A missão dos Bandé-Gamboa, enquanto projecto e banda, vive não só na edição do disco e na necessária e adiada ida para os palcos, mas nos próprios circuitos onde esta se poderia afirmar. Não se fala, apenas, de uma cena circunspecta e relativamente restrita como a de música tropical, mas de uma disfasia difícil de explicar entre periferia e centralidade, entre eventos mais brancos, outros mais negros. Foi um tópico inevitável durante a conversa com Francisco Sousa: “Não é normal, em 2020, termos festivais para brancos e para negros”, disse, referindo-se em especifico ao Afro Nation, no Algarve. “Isto só quer dizer que os afrodescendentes não se sentem representados nos festivais grandes, ou com ‘boa música’, como o Primavera Sound. Há um problema muito complexo por resolver e a única maneira é misturando. É os programadores verem que aqueles artistas trazem gente e são, de facto, uma oportunidade de negócio.”

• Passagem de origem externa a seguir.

import Summits.Ventures.YMGap.FlowData.RectTubeMagneticTwist
import Summits.Ventures.YMGap.FlowData.RectTubeReweightedKernel
import HarnessLib

/-!
# Venture YMGap, track Y3 FLOW-DATA — the magnetic-flux energy is SANDWICHED by vacuum plaquette expectations:
# `J·⟨mag − magTw_ζ⟩_{Ω_ζ} ≤ E_mag(ζ) ≤ J·⟨mag − magTw_ζ⟩_Ω`; SU(2): `E_mag(β;S) ≤ 2β·Σ_{p∈S} ⟨½Tr U_p⟩_Ω` (theorems only)

HONEST FRAMING: venture file of the cell `pub-ymgap` (QuantumFields programme), track Y3 (FLOW-DATA); companion THEOREMS of
`RectTubeMagneticTwist.lean` (FLOW-PLAN O6 typed) obtained from the Jensen–Feynman sandwich `RectTubeReweightedKernel.lean`
(the twisted kernel is the reweighting `g = (J/2)(magTw_ζ − mag)` of the Wilson kernel).  Finite spatial torus; a RELATION between
two FLOW-TABLE observables (O6 `E_mag` and the vacuum plaquette expectation behind O7's `P_s`), no number, no row; nothing about
`L → ∞`, the continuum or a mass gap; the sign of `E_mag` is not claimed (the lower bound involves the twisted vacuum).

* `exists_rectTwistedVacuum` — the twisted operator has a unit, a.e. positive, simple top eigenvector `Ω_ζ` (Jentzsch);
* **`rectMagneticFluxEnergy_le_integral`** — for every unit top eigenvector `Ω` of `T` (`J ≥ 0`, continuous unitary `ρ`):
  `E_mag(ζ) ≤ ∫ J·(mag − magTw_ζ)·Ω²` (Gibbs–Bogoliubov: variational principle through the untwisted vacuum + Jensen);
* **`integral_le_rectMagneticFluxEnergy`** — for every unit top eigenvector `Ω_ζ` of `T_ζ`: `∫ J·(mag − magTw_ζ)·Ω_ζ² ≤ E_mag(ζ)`;
* the cell's `SU(2)` object (`ζ = −1` on `S`, `J = β/2`; `mag − magTw_S = 2 Σ_{p∈S} Re tr U_p = 4 Σ_{p∈S} ½Tr U_p`):
  `su2_rectMagSum_sub_rectMagSumTw`, ★ **`su2RectMagneticFluxEnergy_le`**: `E_mag(β; Ls; S) ≤ β ∫ (Σ_{p∈S} Re tr U_p) Ω²`
  `= 2β Σ_{p∈S} ⟨½Tr U_p⟩_Ω` for every unit vacuum `Ω` of the `SU(2)` tube — a cross-check of every magnetic-flux cell against the
  vacuum plaquette expectation (on one-site tori `⟨½Tr U_p⟩_Haar = ¼`, so both sides are `β/2 + O(β²)`: first-order sharp);
  ★ **`su2RectMagneticFluxEnergy_ge`**: `β ∫ (Σ_{p∈S} Re tr U_p) Ω_S² ≤ E_mag(β; Ls; S)` for every unit vacuum `Ω_S` of the twisted tube.

References: M. Reed, B. Simon IV (1978) §XIII.12 [cite: ReedSimonIV1978, §XIII.12]; G. 't Hooft, Nucl. Phys. B 153 (1979) 141
[cite: tHooft1979Flux]; E. T. Tomboulis, L. G. Yaffe, Commun. Math. Phys. 100 (1985) 313 [cite: TomboulisYaffe1985].
-/

noncomputable section

open scoped BigOperators ENNReal RealInnerProductSpace
open MeasureTheory Filter Function
open Literature.MathematicalPhysics.QuantumFieldTheory Literature.Analysis.OperatorTheory
open Literature.MathematicalPhysics.QuantumLattice (RectTorusSite fundamentalRep continuous_fundamentalRep
  fundamentalRep_mem_unitaryGroup fundamentalRep_apply)
open Summit.Ventures.YMGap.Census (RectPlaquette rectPlaquetteHolonomy)

namespace Summit.Ventures.YMGap.FlowData

section General

variable {G : Type*} [Group G] [TopologicalSpace G] [IsTopologicalGroup G] [CompactSpace G]
  [MeasurableSpace G] [BorelSpace G] [SecondCountableTopology G] {n k : ℕ} (ρ : G →* Matrix (Fin n) (Fin n) ℂ)
  {J : ℝ} {Ls : Fin k → ℕ} [∀ i, NeZero (Ls i)]

/-- **The twisted vacuum** (Jentzsch): `T_ζ` has a unit, a.e. strictly positive top eigenvector, and the top eigenvalue is simple
(continuous unitary `ρ`). [cite: ReedSimonIV1978, Thm XIII.44] -/
theorem exists_rectTwistedVacuum (hρ : Continuous ρ) (hρu : ∀ g, ρ g ∈ Matrix.unitaryGroup (Fin n) ℂ) (ζ : RectPlaquette Ls → G) :
    ∃ Ω : Lp ℝ 2 (rectSliceMeasure G Ls), ‖Ω‖ = 1 ∧ IsStrictlyPositiveFun Ω ∧
      rectTubeTwistedOperator ρ J Ls ζ Ω = ‖rectTubeTwistedOperator ρ J Ls ζ‖ • Ω ∧
      ∀ η, rectTubeTwistedOperator ρ J Ls ζ η = ‖rectTubeTwistedOperator ρ J Ls ζ‖ • η → η = (@inner ℝ _ _ Ω η) • Ω := by
  obtain ⟨Ω, h1, hpos, heig, hsimple, -⟩ :=
    (isPositivityImproving_rectTubeTwistedOperator (J := J) hρ ζ).exists_spectralGap
      (isSelfAdjoint_rectTubeTwistedOperator hρ hρu ζ) (isCompactOperator_rectTubeTwistedOperator hρ ζ)
      (norm_pos_iff.1 (norm_rectTubeTwistedOperator_pos hρ ζ))
  exact ⟨Ω, h1, hpos, heig, hsimple⟩

/-- The twisted kernel in the reweighted form of `RectTubeReweightedKernel`:
`K_ζ(a,b) = e^{g(a)} K(a,b) e^{g(b)}` with `g = (J/2)(magTw_ζ − mag)`. [folklore] -/
theorem rectTubeTwistedOperator_ae_eq_reweighted (hρ : Continuous ρ) (ζ : RectPlaquette Ls → G)
    (φ : Lp ℝ 2 (rectSliceMeasure G Ls)) :
    (rectTubeTwistedOperator ρ J Ls ζ φ : RectSlice Ls G → ℝ) =ᵐ[rectSliceMeasure G Ls]
      fun a => ∫ b, (Real.exp (J / 2 * (rectMagSumTw ρ ζ a - rectMagSum ρ a)) * rectSliceKernel ρ J J a b *
        Real.exp (J / 2 * (rectMagSumTw ρ ζ b - rectMagSum ρ b))) * φ b ∂(rectSliceMeasure G Ls) := by
  refine (rectTubeTwistedOperator_ae_eq hρ ζ φ).trans (Eventually.of_forall fun a => ?_)
  refine integral_congr_ae (Eventually.of_forall fun b => ?_)
  simp only [rectSliceKernelTw_eq_mul]

/-- **UPPER BOUND: `E_mag(ζ) ≤ J · ⟨mag − magTw_ζ⟩_Ω`** for every unit top eigenvector `Ω` of the untwisted tube operator
(`J ≥ 0`, continuous unitary `ρ`): the variational principle for `T_ζ` through the untwisted vacuum, then Jensen.
[cite: ReedSimonIV1978, §XIII.12] [cite: tHooft1979Flux] -/
theorem rectMagneticFluxEnergy_le_integral (hρ : Continuous ρ) (hρu : ∀ g, ρ g ∈ Matrix.unitaryGroup (Fin n) ℂ)
    (hJ : 0 ≤ J) (ζ : RectPlaquette Ls → G) {Ω : Lp ℝ 2 (rectSliceMeasure G Ls)} (h1 : ‖Ω‖ = 1)
    (heig : rectTubeTransferOperator ρ J Ls Ω = ‖rectTubeTransferOperator ρ J Ls‖ • Ω) :
    rectMagneticFluxEnergy ρ J Ls ζ ≤
      ∫ a, (J * (rectMagSum ρ a - rectMagSumTw ρ ζ a)) * (Ω a * Ω a) ∂(rectSliceMeasure G Ls) := by
  have hg : Continuous fun a : RectSlice Ls G => J / 2 * (rectMagSumTw ρ ζ a - rectMagSum ρ a) :=
    continuous_const.mul ((continuous_rectMagSumTw ρ hρ ζ).sub (continuous_rectMagSum ρ hρ))
  have h := rectTube_log_norm_sub_reweighted_le ρ (Ls := Ls) hρ hρu hJ hg (rectTubeTwistedOperator_ae_eq_reweighted ρ hρ ζ)
    h1 heig
  unfold rectMagneticFluxEnergy
  refine h.trans (le_of_eq (integral_congr_ae (Eventually.of_forall fun a => ?_)))
  ring

/-- **LOWER BOUND: `J · ⟨mag − magTw_ζ⟩_{Ω_ζ} ≤ E_mag(ζ)`** for every unit top eigenvector `Ω_ζ` of the TWISTED operator
(`J ≥ 0`, continuous unitary `ρ`). [cite: ReedSimonIV1978, §XIII.12] [cite: tHooft1979Flux] -/
theorem integral_le_rectMagneticFluxEnergy (hρ : Continuous ρ) (hρu : ∀ g, ρ g ∈ Matrix.unitaryGroup (Fin n) ℂ)
    (hJ : 0 ≤ J) (ζ : RectPlaquette Ls → G) {Ω' : Lp ℝ 2 (rectSliceMeasure G Ls)} (h1 : ‖Ω'‖ = 1)
    (heig : rectTubeTwistedOperator ρ J Ls ζ Ω' = ‖rectTubeTwistedOperator ρ J Ls ζ‖ • Ω') :
    ∫ a, (J * (rectMagSum ρ a - rectMagSumTw ρ ζ a)) * (Ω' a * Ω' a) ∂(rectSliceMeasure G Ls) ≤
      rectMagneticFluxEnergy ρ J Ls ζ := by
  have hg : Continuous fun a : RectSlice Ls G => J / 2 * (rectMagSumTw ρ ζ a - rectMagSum ρ a) :=
    continuous_const.mul ((continuous_rectMagSumTw ρ hρ ζ).sub (continuous_rectMagSum ρ hρ))
  have h := rectTube_log_norm_sub_reweighted_ge ρ (Ls := Ls) hρ hρu hJ hg (rectTubeTwistedOperator_ae_eq_reweighted ρ hρ ζ)
    (isSelfAdjoint_rectTubeTwistedOperator hρ hρu ζ) h1 heig
  unfold rectMagneticFluxEnergy
  refine le_trans (le_of_eq (integral_congr_ae (Eventually.of_forall fun a => ?_))) h
  ring

end General

/-! ### The cell's `SU(2)` object -/

section SU2

variable {k : ℕ} {Ls : Fin k → ℕ} [∀ i, NeZero (Ls i)]

/-- `Re tr(−U) = −Re tr U` in the fundamental representation of `SU(2)`. [folklore] -/
theorem su2_trace_re_su2MinusOne_mul (g : Matrix.specialUnitaryGroup (Fin 2) ℂ) :
    (fundamentalRep (Fin 2) (su2MinusOne * g)).trace.re = -(fundamentalRep (Fin 2) g).trace.re := by
  rw [map_mul, fundamentalRep_apply su2MinusOne, coe_su2MinusOne, neg_one_mul, Matrix.trace_neg, Complex.neg_re]

/-- **`mag − magTw_S = 2 Σ_{p∈S} Re tr U_p`** for the `SU(2)` twist `−1` on `S`. [folklore] -/
theorem su2_rectMagSum_sub_rectMagSumTw (S : Finset (RectPlaquette Ls)) (a : RectSlice Ls (Matrix.specialUnitaryGroup (Fin 2) ℂ)) :
    rectMagSum (fundamentalRep (Fin 2)) a - rectMagSumTw (fundamentalRep (Fin 2)) (su2PlaquetteTwist S) a =
      2 * ∑ q ∈ S, (fundamentalRep (Fin 2) (rectPlaquetteHolonomy a q.1 q.2.1.1 q.2.1.2)).trace.re := by
  classical
  rw [← rectMagSumTw_one (fundamentalRep (Fin 2)) a]
  unfold rectMagSumTw
  rw [← Finset.sum_sub_distrib]
  simp_rw [← Finset.sum_sub_distrib]
  rw [← Fintype.sum_prod_type' (f := fun x p =>
    (fundamentalRep (Fin 2) ((1 : RectPlaquette Ls → _) (x, p) * rectPlaquetteHolonomy a x p.1.1 p.1.2)).trace.re -
    (fundamentalRep (Fin 2) (su2PlaquetteTwist S (x, p) * rectPlaquetteHolonomy a x p.1.1 p.1.2)).trace.re)]
  have hq : ∀ q : RectPlaquette Ls,
      (fundamentalRep (Fin 2) ((1 : RectPlaquette Ls → _) q * rectPlaquetteHolonomy a q.1 q.2.1.1 q.2.1.2)).trace.re -
        (fundamentalRep (Fin 2) (su2PlaquetteTwist S q * rectPlaquetteHolonomy a q.1 q.2.1.1 q.2.1.2)).trace.re =
      if q ∈ S then 2 * (fundamentalRep (Fin 2) (rectPlaquetteHolonomy a q.1 q.2.1.1 q.2.1.2)).trace.re else 0 := by
    intro q
    rw [Pi.one_apply, one_mul]
    split_ifs with h
    · unfold su2PlaquetteTwist
      rw [if_pos h, su2_trace_re_su2MinusOne_mul]; ring
    · rw [su2PlaquetteTwist_of_not_mem q h, one_mul, sub_self]
  simp_rw [hq]
  rw [Finset.sum_ite_mem, Finset.univ_inter, Finset.mul_sum]

/-- **★ `E_mag(β; Ls; S) ≤ β ∫ (Σ_{p∈S} Re tr U_p) Ω² = 2β Σ_{p∈S} ⟨½Tr U_p⟩_Ω`** for every unit top eigenvector (vacuum) `Ω` of
the `SU(2)` tube operator `rectTubeTransferOperator (fundamentalRep (Fin 2)) (β/2) Ls`, `β ≥ 0`: every magnetic-flux cell is
bounded by `2β` times the vacuum expectation of the twisted plaquettes (first-order sharp at strong coupling).
[cite: tHooft1979Flux] [cite: ReedSimonIV1978, §XIII.12] -/
theorem su2RectMagneticFluxEnergy_le {β : ℝ} (hβ : 0 ≤ β) (Ls : Fin k → ℕ) [∀ i, NeZero (Ls i)]
    (S : Finset (RectPlaquette Ls)) {Ω : Lp ℝ 2 (rectSliceMeasure (Matrix.specialUnitaryGroup (Fin 2) ℂ) Ls)}
    (h1 : ‖Ω‖ = 1) (heig : rectTubeTransferOperator (fundamentalRep (Fin 2)) (β / 2) Ls Ω =
      ‖rectTubeTransferOperator (fundamentalRep (Fin 2)) (β / 2) Ls‖ • Ω) :
    su2RectMagneticFluxEnergy β Ls S ≤
      β * ∫ a, (∑ q ∈ S, (fundamentalRep (Fin 2) (rectPlaquetteHolonomy a q.1 q.2.1.1 q.2.1.2)).trace.re) * (Ω a * Ω a)
        ∂(rectSliceMeasure (Matrix.specialUnitaryGroup (Fin 2) ℂ) Ls) := by
  haveI : SecondCountableTopology (Matrix.specialUnitaryGroup (Fin 2) ℂ) :=
    Literature.MathematicalPhysics.QuantumLattice.secondCountableTopology_su2
  have h := rectMagneticFluxEnergy_le_integral (fundamentalRep (Fin 2)) (Ls := Ls) (continuous_fundamentalRep (Fin 2))
    fundamentalRep_mem_unitaryGroup (by positivity : 0 ≤ β / 2) (su2PlaquetteTwist S) h1 heig
  unfold su2RectMagneticFluxEnergy
  refine h.trans (le_of_eq ?_)
  rw [← integral_const_mul]
  refine integral_congr_ae (Eventually.of_forall fun a => ?_)
  dsimp only
  rw [su2_rectMagSum_sub_rectMagSumTw]
  ring

/-- **★ `β ∫ (Σ_{p∈S} Re tr U_p) Ω_S² ≤ E_mag(β; Ls; S)`** for every unit top eigenvector `Ω_S` of the TWISTED `SU(2)` tube operator
`su2RectTwistedOperator β Ls S`, `β ≥ 0` (the twisted vacuum exists: `exists_rectTwistedVacuum`). [cite: tHooft1979Flux] -/
theorem su2RectMagneticFluxEnergy_ge {β : ℝ} (hβ : 0 ≤ β) (Ls : Fin k → ℕ) [∀ i, NeZero (Ls i)]
    (S : Finset (RectPlaquette Ls)) {Ω' : Lp ℝ 2 (rectSliceMeasure (Matrix.specialUnitaryGroup (Fin 2) ℂ) Ls)}
    (h1 : ‖Ω'‖ = 1) (heig : su2RectTwistedOperator β Ls S Ω' = ‖su2RectTwistedOperator β Ls S‖ • Ω') :
    β * ∫ a, (∑ q ∈ S, (fundamentalRep (Fin 2) (rectPlaquetteHolonomy a q.1 q.2.1.1 q.2.1.2)).trace.re) * (Ω' a * Ω' a)
        ∂(rectSliceMeasure (Matrix.specialUnitaryGroup (Fin 2) ℂ) Ls) ≤
      su2RectMagneticFluxEnergy β Ls S := by
  haveI : SecondCountableTopology (Matrix.specialUnitaryGroup (Fin 2) ℂ) :=
    Literature.MathematicalPhysics.QuantumLattice.secondCountableTopology_su2
  have h := integral_le_rectMagneticFluxEnergy (fundamentalRep (Fin 2)) (Ls := Ls) (continuous_fundamentalRep (Fin 2))
    fundamentalRep_mem_unitaryGroup (by positivity : 0 ≤ β / 2) (su2PlaquetteTwist S) h1 heig
  unfold su2RectMagneticFluxEnergy
  refine le_trans (le_of_eq ?_) h
  rw [← integral_const_mul]
  refine integral_congr_ae (Eventually.of_forall fun a => ?_)
  dsimp only
  rw [su2_rectMagSum_sub_rectMagSumTw]
  ring

end SU2

end Summit.Ventures.YMGap.FlowData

É difícil explicar que artistas com Elji Beatzkilla ou Deejay Telio se fiquem nos subúrbios, apesar do impacto geral largamente superior ao dos nomes bem sedimentados das grandes discográficas e que acabam por pautar os cartazes dos ditos grandes eventos de música nacionais. Também não é fácil processar a peculiar recepção que Freddie Gibbs teve em Paredes de Coura, aquando da sua actuação com Madlib, por proferir palavras que, numa era pós-George Floyd, seriam da mesma importância para quem o criticou que outras proferidas por Patty Smith no mesmo certame. E os exemplos sucedem-se.

Estas são, todas e em boa verdade, oportunidades perdidas. Não apenas de um ponto-de-vista financeiro, de negócio, mas também de tirar proveito de um capital cultural que brota na periferia, algo que está por fazer: “O que a Príncipe faz, por exemplo, acontece por puro talento e trabalho das pessoas envolvidas. É muito diferente do que acontece nas grandes capitais”. Exemplos como o de Londres, do Arts Institute e das escolas de jazz, que apoiam de forma continuada o surgimento e a formação de novos artistas, algo que em Portugal se queda nos programadores e na sua capacidade de trabalhar mercados e públicos. “A Príncipe tem extra valor porque não há nenhuma escola por detrás daquilo. Ninguém os ensinou a tocar teclado, ou a usar software de produção.”

Pesa ainda, e na sua opinião, outra factor: “a condição de ser africano é muito mais forte do que a condição de se ter uma ascendência cultural específica”, como se sente na tendência para a criação de novas estirpes de kuduro, tarraxo e funaná, que são prevalentes. Por outro lado, são estas valências que acabam por tornar a miopia das salas de média e grande capacidade, assim como os grandes eventos, mais difíceis de explicar. “No Alive ainda tocaram os De La Soul e os Jurassic 5. É preciso serem muito grandes e, claro, americanos…”

Sobre Bandé-Gamboa, o futuro é tão incerto quanto dos demais projectos que viverão da comunhão de palco e de concertos. A pandemia adiou todos os planos de um projecto que foi pensado, de raiz, para crescer nesse sentido. Contudo, as coisas boas sucedem-se em Horizonte, com um remix de “Pé di bissilon” com cunho da dupla holandesa Detroit Swindle acabado de lançar. Há, ainda, mais duas remisturas a caminho, uma de “Citi Ku Liti” assinada pelo produtor canadiano Poirier, e outra de “Nós tabanka” por Pedro Coquenão aka Batida, com  datas de edição respectivamente apontadas para 11 de Novembro e 9 de Dezembro.

Os olhos ficam postos no Horizonte: “criando este ambiente artisticamente livre e plural aos músicos, conseguimos criar uma espécie de um oásis para conseguir competir a um nível mundial. Nós queremos que esta banda esteja no topo, e que tenha a mesma rodagem que as maiores. Não vale a pena poupar na ambição”, admite Francisco Sousa. Não podíamos concordar mais.